───── Supplied records ─────
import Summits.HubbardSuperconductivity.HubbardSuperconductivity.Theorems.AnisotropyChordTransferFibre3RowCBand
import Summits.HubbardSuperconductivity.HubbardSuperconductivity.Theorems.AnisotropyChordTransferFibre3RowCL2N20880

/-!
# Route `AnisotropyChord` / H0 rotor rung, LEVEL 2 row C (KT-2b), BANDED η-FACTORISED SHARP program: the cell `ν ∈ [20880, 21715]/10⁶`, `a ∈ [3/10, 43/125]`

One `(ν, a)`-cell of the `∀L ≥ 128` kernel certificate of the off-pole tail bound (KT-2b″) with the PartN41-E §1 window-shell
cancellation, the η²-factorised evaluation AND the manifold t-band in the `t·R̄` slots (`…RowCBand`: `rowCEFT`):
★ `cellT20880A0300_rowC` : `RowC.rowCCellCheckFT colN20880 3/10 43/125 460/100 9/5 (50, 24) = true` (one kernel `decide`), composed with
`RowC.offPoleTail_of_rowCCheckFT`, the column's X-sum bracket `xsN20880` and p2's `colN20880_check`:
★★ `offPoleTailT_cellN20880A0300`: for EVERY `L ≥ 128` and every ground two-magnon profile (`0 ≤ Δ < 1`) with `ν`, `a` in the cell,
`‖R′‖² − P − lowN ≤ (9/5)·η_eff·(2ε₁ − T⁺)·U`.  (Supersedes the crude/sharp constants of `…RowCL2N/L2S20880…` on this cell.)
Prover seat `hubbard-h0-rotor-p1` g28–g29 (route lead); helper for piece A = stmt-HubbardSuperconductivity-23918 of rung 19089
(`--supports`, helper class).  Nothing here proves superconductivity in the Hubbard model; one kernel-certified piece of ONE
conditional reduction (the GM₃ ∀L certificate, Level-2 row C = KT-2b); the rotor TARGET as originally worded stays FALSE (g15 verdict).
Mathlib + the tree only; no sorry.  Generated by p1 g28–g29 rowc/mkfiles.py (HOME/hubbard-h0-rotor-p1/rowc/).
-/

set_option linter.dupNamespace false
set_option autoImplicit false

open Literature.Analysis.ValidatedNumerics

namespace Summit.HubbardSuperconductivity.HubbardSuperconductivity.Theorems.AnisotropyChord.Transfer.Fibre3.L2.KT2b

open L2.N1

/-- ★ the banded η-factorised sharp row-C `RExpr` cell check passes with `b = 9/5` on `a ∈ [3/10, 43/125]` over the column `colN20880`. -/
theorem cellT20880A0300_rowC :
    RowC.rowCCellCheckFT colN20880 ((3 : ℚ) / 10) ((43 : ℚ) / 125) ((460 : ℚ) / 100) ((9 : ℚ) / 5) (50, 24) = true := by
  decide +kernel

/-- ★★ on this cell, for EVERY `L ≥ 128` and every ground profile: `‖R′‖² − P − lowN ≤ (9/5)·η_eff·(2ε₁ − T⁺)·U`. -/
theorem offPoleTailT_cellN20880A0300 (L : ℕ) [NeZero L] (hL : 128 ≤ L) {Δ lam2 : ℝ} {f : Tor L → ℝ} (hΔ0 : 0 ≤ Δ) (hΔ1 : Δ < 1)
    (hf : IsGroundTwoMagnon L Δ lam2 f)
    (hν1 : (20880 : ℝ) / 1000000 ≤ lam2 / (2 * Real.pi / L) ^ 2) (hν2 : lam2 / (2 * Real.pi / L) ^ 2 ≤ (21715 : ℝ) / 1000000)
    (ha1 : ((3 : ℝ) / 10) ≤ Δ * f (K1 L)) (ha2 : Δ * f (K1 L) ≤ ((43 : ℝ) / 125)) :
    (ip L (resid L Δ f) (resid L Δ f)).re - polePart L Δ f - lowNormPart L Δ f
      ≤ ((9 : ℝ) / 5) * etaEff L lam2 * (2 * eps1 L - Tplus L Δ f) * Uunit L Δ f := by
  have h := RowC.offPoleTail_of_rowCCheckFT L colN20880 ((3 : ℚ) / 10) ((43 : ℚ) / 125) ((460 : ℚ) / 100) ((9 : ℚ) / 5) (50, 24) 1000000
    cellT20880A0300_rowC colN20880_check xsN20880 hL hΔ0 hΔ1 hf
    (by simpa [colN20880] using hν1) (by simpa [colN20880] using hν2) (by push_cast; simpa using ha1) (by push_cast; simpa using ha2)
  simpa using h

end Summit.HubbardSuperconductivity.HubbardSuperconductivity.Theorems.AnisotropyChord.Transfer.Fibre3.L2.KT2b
─────
**What is required**
Lines with the word "kernel": copy each one from the data above.

**Completed task**
One `(ν, a)`-cell of the `∀L ≥ 128` kernel certificate of the off-pole tail bound (KT-2b″) with the PartN41-E §1 window-shell
★ `cellT20880A0300_rowC` : `RowC.rowCCellCheckFT colN20880 3/10 43/125 460/100 9/5 (50, 24) = true` (one kernel `decide`), composed with
(`--supports`, helper class).  Nothing here proves superconductivity in the Hubbard model; one kernel-certified piece of ONE
  decide +kernel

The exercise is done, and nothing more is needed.